# Experiment Pattern 0 - Simple A/A

This is the first and simplest experiment pattern, demonstrating a successful experiment that does nothing (is an A/A) and furthermore does not demonstrate any analysis capabilities.

In addition, each visitor only shows up once, and there are no repeat visitors. 

In [2]:
from   datetime import datetime
from   growthbook import GrowthBook
import itertools
import pandas as pd
from scipy import stats

We utilize three main datasets:
* The `visit_log` covers the basics of each visit that occurs.
* The `exposure_log` covers the logging of when an explicit **exposure** occurs.
* The `metrics_log` covers the measurement of what happens as the users visit.

In [3]:
visit_log    = []
exposure_log = []
metrics_log  = []

def add_to_visit_log(user_id):
  visit_log.append((user_id, datetime.now()))
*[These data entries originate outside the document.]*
/-- Joint integrability on the lower triangle `{t < u ≤ 1}` of `w(t)S(u)` over `(0,∞) × (0,∞)`,
for any measurable `w, S` with `|w| ≤ 3` and `|S(u)| ≤ K + cu` (`u ≥ 0`). [folklore] -/
private theorem integrable_lower {w S : ℝ → ℝ} (hwm : Measurable w) (hSm : Measurable S)
    (hw3 : ∀ t : ℝ, |w t| ≤ 3) {K c : ℝ} (hK : 0 ≤ K) (hc : 0 ≤ c)
    (hSb : ∀ u : ℝ, 0 ≤ u → |S u| ≤ K + c * u) :
    Integrable (Function.uncurry fun t u : ℝ ↦ if t < u ∧ u ≤ 1 then w t * S u else 0)
      ((volume.restrict (Ioi (0 : ℝ))).prod (volume.restrict (Ioi (0 : ℝ)))) := by
  set μ : Measure ℝ := volume.restrict (Ioi (0 : ℝ)) with hμ
  have hmeas : Measurable (Function.uncurry fun t u : ℝ ↦ if t < u ∧ u ≤ 1 then w t * S u else 0) := by
    show Measurable fun p : ℝ × ℝ ↦ if p.1 < p.2 ∧ p.2 ≤ 1 then w p.1 * S p.2 else 0
    refine Measurable.ite ?_ ((hwm.comp measurable_fst).mul (hSm.comp measurable_snd))
      measurable_const
    exact (measurableSet_lt measurable_fst measurable_snd).inter
      (measurableSet_le measurable_snd measurable_const)
  have h1f := hmeas.aestronglyMeasurable (μ := μ.prod μ)
  rw [integrable_prod_iff h1f]
  have hsec : ∀ t : ℝ, (fun u : ℝ ↦ if t < u ∧ u ≤ 1 then w t * S u else 0) =
      (Ioc t 1).indicator fun u ↦ w t * S u := by
    intro t; funext u
    by_cases h : t < u ∧ u ≤ 1
    · rw [if_pos h, Set.indicator_of_mem (show u ∈ Ioc t 1 from h)]
    · rw [if_neg h, Set.indicator_of_notMem (show u ∉ Ioc t 1 from h)]
  have hSB : ∀ t u : ℝ, 0 < t → u ∈ Ioc t 1 → |w t * S u| ≤ 3 * (K + c) := by
    intro t u ht hu
    rw [abs_mul]
    have h1 := hSb u (by linarith [hu.1])
    have h2 : |S u| ≤ K + c := by nlinarith [hu.2]
    exact mul_le_mul (hw3 t) h2 (abs_nonneg _) (by norm_num)
  have hIoc : ∀ t : ℝ, 0 < t → IntegrableOn (fun u ↦ w t * S u) (Ioc t 1) volume := by
    intro t ht
    refine Measure.integrableOn_of_bounded (M := 3 * (K + c)) measure_Ioc_lt_top.ne
      ((measurable_const.mul hSm).aestronglyMeasurable) ?_
    exact (ae_restrict_iff' measurableSet_Ioc).2 (Eventually.of_forall fun u hu ↦ by
      rw [Real.norm_eq_abs]; exact hSB t u ht hu)
  constructor
  · filter_upwards [ae_restrict_mem measurableSet_Ioi] with t ht
    have ht0 : (0 : ℝ) < t := ht
    simp only [Function.uncurry_apply_pair]
    rw [hsec t]
    exact ((integrable_indicator_iff measurableSet_Ioc).2 (hIoc t ht0)).mono_measure
      Measure.restrict_le_self
  have hnorm : ∀ t : ℝ, 0 < t → ∫ u, ‖Function.uncurry (fun t u : ℝ ↦
      if t < u ∧ u ≤ 1 then w t * S u else 0) (t, u)‖ ∂μ =
        ∫ u in Ioc t 1, |w t * S u| := by
    intro t ht
    have e : ∫ u, ‖Function.uncurry (fun t u : ℝ ↦ if t < u ∧ u ≤ 1 then w t * S u else 0) (t, u)‖ ∂μ
        = ∫ u in Ioi (0 : ℝ), (Ioc t 1).indicator (fun u ↦ |w t * S u|) u := by
      refine integral_congr_ae (ae_of_all _ fun u ↦ ?_)
      simp only [Function.uncurry_apply_pair]
      by_cases h : t < u ∧ u ≤ 1
      · rw [if_pos h, Set.indicator_of_mem (show u ∈ Ioc t 1 from h), Real.norm_eq_abs]
      · rw [if_neg h, Set.indicator_of_notMem (show u ∉ Ioc t 1 from h), norm_zero]
    rw [e, setIntegral_indicator measurableSet_Ioc,
      show Ioi (0 : ℝ) ∩ Ioc t 1 = Ioc t 1 from
        inter_eq_right.2 fun u hu ↦ lt_trans ht hu.1]
  -- dominating function: the constant `3(K+c)` on `(0,1]`, `0` beyond
  set g : ℝ → ℝ := (Iic (1 : ℝ)).indicator fun _ ↦ 3 * (K + c) with hg
  have hgint : Integrable g μ := by
    rw [hg, integrable_indicator_iff measurableSet_Iic, IntegrableOn, hμ,
      Measure.restrict_restrict measurableSet_Iic]
    refine integrableOn_const ?_
    rw [show Iic (1 : ℝ) ∩ Ioi 0 = Ioc 0 1 by ext x; simp [and_comm], Real.volume_Ioc]
    exact ENNReal.ofReal_ne_top
  refine hgint.mono' h1f.norm.integral_prod_right' ?_
  filter_upwards [ae_restrict_mem measurableSet_Ioi] with t ht
  have ht0 : (0 : ℝ) < t := ht
  rw [Real.norm_eq_abs, abs_of_nonneg (integral_nonneg fun u ↦ norm_nonneg _), hnorm t ht0]
  rcases lt_or_ge 1 t with h1 | h1
  · rw [Ioc_eq_empty (fun h ↦ by linarith), Measure.restrict_empty, integral_zero_measure, hg,
      Set.indicator_of_notMem (show t ∉ Iic (1 : ℝ) from fun h ↦ by
        simp only [mem_Iic] at h; linarith)]
  · rw [hg, Set.indicator_of_mem (show t ∈ Iic (1 : ℝ) from h1)]
    have hb := norm_setIntegral_le_of_norm_le_const (μ := volume) (s := Ioc t 1)
      (f := fun u ↦ |w t * S u|) (C := 3 * (K + c)) measure_Ioc_lt_top
      (fun u hu ↦ by rw [Real.norm_eq_abs, abs_abs]; exact hSB t u ht0 hu)
    rw [Real.norm_eq_abs, abs_of_nonneg (integral_nonneg fun u ↦ abs_nonneg _),
      Real.volume_real_Ioc_of_le h1] at hb
    refine hb.trans ?_
    have : (0 : ℝ) ≤ 3 * (K + c) := by positivity
    nlinarith

end VolchkovArg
def add_to_exposure_log(user_id, variant_name):
  exposure_log.append((user_id, variant_name, datetime.now()))

This is fairly boilerplate code that covers the core usage of [GrowthBook](https://growthbook.io).

In [4]:
def on_experiment_viewed(experiment, result):
  add_to_exposure_log(result.hashValue, result.name)

gb = GrowthBook(
  api_host = "https://cdn.growthbook.io",
  client_key = "sdk-dznJ5SXyna94Omdi",
  on_experiment_viewed = on_experiment_viewed
)

gb.load_features()

This is our simulation code. 

In [5]:
def simulate_visit(user_id, **kwargs):
  gb.set_attributes({
    "id": user_id
  })

  feature_variant_1 = None

  add_to_visit_log(user_id)
    
  if gb.is_on("variant-1"):
    feature_variant_1 = True
  else:
    feature_variant_1 = False 

def experiment_000_basic_aa(n_trials):
  for i in range(n_trials):
    simulate_visit(f"user_{i}")

In [7]:
experiment_000_basic_aa(100000)

## Our Main Insight - Balance Check

One of the most important health checks of an experiment is the **Sample Ratio Mismatch** check, which checks that the observed balance of your experiment matches the configured balance of your experiment. 

This is a classic use-case for the [Chi-Squared Test](https://en.wikipedia.org/wiki/Pearson%27s_chi-squared_test).

In [14]:
def balance_check(df, variant_percentages):
    df_agg = df.groupby("variant_name").agg(
        user_count = pd.NamedAgg(column = "user_id", aggfunc = "nunique")).reset_index()
    df_agg["variant_percentage"] = [variant_percentages[x] for x in df_agg["variant_name"]]
    
    
    
    pairwise_checks = []
    for pair in itertools.combinations(df_agg["variant_name"], 2):
        df_tmp = df_agg[(df_agg["variant_name"] == pair[0]) | (df_agg["variant_name"] == pair[1])]
        
        total_user_count         = df_tmp["user_count"].sum()
        total_variant_percentage = df_tmp["variant_percentage"].sum()
        df_tmp["expected_count"] = [total_user_count * x / total_variant_percentage for x in df_tmp["variant_percentage"]]
        
        chisq_results = stats.chisquare(f_obs = df_tmp["user_count"], f_exp = df_tmp["expected_count"])
        pairwise_checks.append((pair[0], pair[1], chisq_results.pvalue, "PASS" if chisq_results.pvalue > 0.05 else "FAIL"))

    return(pd.DataFrame(data = pairwise_checks, columns = ("variant_name_1", "variant_name_2", "p_value", "pass_fail")))

In [15]:
df_exposure_log = pd.DataFrame(data = exposure_log, columns = ("user_id", "variant_name", "exposure_timestamp"))
balance_check(df_exposure_log, {"Control": 0.1, "Variation 1": 0.1})

Unnamed: 0,variant_name_1,variant_name_2,p_value,pass_fail
0,Control,Variation 1,0.815904,PASS